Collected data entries
▼
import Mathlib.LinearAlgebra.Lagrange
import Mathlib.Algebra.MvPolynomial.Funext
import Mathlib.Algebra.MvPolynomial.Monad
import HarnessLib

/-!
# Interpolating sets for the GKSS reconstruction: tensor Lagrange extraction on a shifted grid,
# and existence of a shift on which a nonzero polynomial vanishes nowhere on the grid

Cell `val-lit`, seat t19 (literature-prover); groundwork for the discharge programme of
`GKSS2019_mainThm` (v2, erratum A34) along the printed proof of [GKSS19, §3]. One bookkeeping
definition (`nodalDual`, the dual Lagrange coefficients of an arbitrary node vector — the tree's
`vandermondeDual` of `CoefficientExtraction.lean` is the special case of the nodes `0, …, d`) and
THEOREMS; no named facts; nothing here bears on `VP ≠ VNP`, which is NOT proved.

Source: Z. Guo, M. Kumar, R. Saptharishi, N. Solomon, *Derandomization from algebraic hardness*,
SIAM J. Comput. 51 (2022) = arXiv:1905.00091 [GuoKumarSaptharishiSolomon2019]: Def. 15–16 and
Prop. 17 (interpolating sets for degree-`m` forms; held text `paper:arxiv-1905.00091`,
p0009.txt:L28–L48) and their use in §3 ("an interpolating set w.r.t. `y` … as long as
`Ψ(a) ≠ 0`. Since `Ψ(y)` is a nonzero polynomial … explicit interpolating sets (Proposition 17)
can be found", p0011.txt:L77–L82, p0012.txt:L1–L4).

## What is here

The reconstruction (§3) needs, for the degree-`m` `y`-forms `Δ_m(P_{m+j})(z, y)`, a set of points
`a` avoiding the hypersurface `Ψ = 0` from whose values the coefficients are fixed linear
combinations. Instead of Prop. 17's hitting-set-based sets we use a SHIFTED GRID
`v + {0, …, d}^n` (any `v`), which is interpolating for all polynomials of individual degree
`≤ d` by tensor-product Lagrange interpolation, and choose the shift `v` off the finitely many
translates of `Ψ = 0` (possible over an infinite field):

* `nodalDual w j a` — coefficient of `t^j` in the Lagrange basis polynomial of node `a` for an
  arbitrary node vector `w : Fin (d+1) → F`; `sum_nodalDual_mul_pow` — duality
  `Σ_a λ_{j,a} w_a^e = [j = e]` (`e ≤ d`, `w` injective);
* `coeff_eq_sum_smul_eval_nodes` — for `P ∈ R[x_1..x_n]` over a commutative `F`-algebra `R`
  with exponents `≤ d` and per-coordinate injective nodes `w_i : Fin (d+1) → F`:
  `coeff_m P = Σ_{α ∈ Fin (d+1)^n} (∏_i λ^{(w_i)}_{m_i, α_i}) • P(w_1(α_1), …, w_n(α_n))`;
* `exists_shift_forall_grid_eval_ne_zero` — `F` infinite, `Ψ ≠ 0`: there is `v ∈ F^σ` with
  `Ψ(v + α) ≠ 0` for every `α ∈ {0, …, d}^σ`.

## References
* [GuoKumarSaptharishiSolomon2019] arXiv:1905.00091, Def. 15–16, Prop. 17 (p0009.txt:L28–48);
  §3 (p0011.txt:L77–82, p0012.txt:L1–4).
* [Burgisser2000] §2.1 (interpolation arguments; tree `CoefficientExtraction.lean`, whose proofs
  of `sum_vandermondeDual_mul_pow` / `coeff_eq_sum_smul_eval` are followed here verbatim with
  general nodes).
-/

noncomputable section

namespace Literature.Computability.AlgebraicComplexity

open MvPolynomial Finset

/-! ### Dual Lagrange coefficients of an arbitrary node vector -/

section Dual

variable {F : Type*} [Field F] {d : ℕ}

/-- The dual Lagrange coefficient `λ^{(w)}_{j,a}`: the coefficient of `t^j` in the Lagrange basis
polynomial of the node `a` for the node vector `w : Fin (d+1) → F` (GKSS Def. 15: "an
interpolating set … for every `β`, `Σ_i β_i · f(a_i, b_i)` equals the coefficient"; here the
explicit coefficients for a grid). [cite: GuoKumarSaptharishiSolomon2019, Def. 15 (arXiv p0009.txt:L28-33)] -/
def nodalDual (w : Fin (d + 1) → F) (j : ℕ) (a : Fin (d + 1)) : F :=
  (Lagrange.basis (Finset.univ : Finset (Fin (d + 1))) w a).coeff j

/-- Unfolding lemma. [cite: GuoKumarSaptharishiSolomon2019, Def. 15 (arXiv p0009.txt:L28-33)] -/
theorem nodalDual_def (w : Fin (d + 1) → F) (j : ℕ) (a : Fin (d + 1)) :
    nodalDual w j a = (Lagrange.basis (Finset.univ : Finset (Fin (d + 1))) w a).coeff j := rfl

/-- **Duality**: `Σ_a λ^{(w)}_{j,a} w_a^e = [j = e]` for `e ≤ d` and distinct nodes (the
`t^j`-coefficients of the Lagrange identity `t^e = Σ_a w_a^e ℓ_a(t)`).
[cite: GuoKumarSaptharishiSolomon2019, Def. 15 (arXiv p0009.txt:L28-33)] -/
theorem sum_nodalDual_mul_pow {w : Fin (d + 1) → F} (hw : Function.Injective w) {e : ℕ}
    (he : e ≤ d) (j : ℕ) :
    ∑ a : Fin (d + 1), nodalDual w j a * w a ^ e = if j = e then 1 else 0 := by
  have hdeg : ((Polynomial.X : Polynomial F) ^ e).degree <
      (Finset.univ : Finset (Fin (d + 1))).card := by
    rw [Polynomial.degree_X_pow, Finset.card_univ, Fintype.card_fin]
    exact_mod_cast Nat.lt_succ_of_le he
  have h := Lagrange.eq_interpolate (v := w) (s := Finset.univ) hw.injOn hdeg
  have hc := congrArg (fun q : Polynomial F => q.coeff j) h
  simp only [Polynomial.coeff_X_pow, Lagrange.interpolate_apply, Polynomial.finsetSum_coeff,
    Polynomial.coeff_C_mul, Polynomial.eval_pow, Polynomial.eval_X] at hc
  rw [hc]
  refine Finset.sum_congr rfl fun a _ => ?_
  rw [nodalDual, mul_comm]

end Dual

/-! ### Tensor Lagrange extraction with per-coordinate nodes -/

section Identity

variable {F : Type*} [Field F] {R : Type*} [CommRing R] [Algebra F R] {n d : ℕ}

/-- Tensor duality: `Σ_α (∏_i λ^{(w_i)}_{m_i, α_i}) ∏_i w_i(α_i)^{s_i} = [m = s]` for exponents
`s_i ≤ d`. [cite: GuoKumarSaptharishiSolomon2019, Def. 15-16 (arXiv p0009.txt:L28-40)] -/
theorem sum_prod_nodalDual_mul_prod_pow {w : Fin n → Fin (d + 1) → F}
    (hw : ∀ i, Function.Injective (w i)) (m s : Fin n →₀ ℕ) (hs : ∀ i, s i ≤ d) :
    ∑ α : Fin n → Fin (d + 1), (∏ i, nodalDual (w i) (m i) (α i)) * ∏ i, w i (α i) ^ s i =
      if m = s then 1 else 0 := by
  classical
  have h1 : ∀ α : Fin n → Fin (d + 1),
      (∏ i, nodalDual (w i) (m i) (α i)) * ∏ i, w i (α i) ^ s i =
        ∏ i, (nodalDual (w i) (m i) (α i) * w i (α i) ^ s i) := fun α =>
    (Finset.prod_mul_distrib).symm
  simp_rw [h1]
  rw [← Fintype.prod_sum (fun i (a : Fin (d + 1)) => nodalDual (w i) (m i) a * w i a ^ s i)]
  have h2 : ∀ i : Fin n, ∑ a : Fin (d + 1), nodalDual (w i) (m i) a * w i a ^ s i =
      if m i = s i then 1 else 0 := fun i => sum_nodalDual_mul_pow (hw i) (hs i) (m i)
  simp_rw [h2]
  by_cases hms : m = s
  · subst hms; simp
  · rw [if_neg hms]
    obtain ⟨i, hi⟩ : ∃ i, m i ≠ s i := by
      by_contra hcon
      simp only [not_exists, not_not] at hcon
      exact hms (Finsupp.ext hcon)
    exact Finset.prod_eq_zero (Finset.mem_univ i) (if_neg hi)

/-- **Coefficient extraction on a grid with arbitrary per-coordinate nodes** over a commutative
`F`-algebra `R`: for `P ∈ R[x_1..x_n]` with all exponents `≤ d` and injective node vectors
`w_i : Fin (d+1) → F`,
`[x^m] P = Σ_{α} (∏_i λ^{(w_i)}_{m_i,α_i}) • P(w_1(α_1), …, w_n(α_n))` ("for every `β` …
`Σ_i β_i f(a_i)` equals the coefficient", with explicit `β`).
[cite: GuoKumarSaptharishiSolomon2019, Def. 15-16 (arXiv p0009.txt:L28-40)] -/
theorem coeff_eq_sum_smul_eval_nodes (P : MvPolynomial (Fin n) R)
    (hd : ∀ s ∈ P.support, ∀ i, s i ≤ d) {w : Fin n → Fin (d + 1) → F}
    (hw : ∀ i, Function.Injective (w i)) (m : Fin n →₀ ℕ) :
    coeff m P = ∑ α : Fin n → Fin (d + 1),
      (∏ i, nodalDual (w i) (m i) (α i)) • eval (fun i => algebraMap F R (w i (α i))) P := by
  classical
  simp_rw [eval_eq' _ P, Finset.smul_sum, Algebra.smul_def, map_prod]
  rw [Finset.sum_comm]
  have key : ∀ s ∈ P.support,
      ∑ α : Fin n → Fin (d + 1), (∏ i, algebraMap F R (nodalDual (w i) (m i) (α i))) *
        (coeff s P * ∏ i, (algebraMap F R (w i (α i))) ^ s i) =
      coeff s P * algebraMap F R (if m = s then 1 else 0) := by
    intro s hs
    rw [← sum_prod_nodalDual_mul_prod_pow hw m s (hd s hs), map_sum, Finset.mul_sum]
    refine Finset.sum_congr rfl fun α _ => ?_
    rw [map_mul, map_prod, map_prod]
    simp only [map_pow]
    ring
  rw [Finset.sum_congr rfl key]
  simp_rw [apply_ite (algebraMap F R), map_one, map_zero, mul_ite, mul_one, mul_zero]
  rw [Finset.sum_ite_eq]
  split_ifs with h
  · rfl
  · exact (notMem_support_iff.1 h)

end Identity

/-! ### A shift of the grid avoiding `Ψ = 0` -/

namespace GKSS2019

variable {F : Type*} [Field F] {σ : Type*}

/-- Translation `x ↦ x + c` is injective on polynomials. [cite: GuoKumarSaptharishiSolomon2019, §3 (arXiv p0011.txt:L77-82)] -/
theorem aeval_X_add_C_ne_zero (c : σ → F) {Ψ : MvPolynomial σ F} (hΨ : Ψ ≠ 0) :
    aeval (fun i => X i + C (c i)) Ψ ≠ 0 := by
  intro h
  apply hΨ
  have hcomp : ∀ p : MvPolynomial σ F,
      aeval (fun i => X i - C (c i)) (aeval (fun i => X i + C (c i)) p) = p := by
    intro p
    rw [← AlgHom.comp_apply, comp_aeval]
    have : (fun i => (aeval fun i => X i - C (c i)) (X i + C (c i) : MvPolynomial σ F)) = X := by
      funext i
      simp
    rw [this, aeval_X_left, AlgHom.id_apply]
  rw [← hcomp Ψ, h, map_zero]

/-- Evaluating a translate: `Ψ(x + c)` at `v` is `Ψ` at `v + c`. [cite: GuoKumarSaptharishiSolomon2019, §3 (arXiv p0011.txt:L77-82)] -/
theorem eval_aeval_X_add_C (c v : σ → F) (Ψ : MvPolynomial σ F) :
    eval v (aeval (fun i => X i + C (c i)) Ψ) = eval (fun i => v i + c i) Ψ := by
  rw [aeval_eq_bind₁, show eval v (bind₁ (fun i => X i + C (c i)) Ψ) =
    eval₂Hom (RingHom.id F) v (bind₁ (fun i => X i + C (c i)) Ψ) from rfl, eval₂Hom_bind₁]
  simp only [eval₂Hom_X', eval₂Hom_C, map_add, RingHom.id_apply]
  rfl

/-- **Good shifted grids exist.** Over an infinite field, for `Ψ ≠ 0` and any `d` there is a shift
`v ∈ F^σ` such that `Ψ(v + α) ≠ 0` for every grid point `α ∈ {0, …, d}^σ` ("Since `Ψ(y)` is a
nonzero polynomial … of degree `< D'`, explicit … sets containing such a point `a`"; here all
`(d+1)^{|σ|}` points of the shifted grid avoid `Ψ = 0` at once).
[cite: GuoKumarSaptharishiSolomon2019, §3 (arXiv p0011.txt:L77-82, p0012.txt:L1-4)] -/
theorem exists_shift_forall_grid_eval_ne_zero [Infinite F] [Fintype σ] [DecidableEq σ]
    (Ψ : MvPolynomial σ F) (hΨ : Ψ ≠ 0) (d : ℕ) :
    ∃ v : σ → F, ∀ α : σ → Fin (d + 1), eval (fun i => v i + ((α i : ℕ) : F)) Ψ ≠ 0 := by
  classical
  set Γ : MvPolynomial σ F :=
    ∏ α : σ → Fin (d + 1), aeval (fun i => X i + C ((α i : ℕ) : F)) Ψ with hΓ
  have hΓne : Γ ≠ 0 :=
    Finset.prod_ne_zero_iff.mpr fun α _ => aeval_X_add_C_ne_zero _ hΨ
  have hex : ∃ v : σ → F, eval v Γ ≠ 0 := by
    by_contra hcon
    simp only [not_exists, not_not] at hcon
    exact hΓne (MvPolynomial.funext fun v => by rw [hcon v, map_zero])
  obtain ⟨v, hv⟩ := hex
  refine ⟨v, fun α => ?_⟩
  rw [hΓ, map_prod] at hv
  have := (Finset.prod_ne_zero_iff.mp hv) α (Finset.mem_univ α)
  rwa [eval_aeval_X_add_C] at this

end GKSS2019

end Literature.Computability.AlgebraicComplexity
▲
Your output should consist solely of the lines from the beginning of the entries through the line containing "## What is here", reproduced exactly.

import Mathlib.LinearAlgebra.Lagrange
import Mathlib.Algebra.MvPolynomial.Funext
import Mathlib.Algebra.MvPolynomial.Monad
import HarnessLib

/-!
# Interpolating sets for the GKSS reconstruction: tensor Lagrange extraction on a shifted grid,
# and existence of a shift on which a nonzero polynomial vanishes nowhere on the grid

Cell `val-lit`, seat t19 (literature-prover); groundwork for the discharge programme of
`GKSS2019_mainThm` (v2, erratum A34) along the printed proof of [GKSS19, §3]. One bookkeeping
definition (`nodalDual`, the dual Lagrange coefficients of an arbitrary node vector — the tree's
`vandermondeDual` of `CoefficientExtraction.lean` is the special case of the nodes `0, …, d`) and
THEOREMS; no named facts; nothing here bears on `VP ≠ VNP`, which is NOT proved.

Source: Z. Guo, M. Kumar, R. Saptharishi, N. Solomon, *Derandomization from algebraic hardness*,
SIAM J. Comput. 51 (2022) = arXiv:1905.00091 [GuoKumarSaptharishiSolomon2019]: Def. 15–16 and
Prop. 17 (interpolating sets for degree-`m` forms; held text `paper:arxiv-1905.00091`,
p0009.txt:L28–L48) and their use in §3 ("an interpolating set w.r.t. `y` … as long as
`Ψ(a) ≠ 0`. Since `Ψ(y)` is a nonzero polynomial … explicit interpolating sets (Proposition 17)
can be found", p0011.txt:L77–L82, p0012.txt:L1–L4).

## What is here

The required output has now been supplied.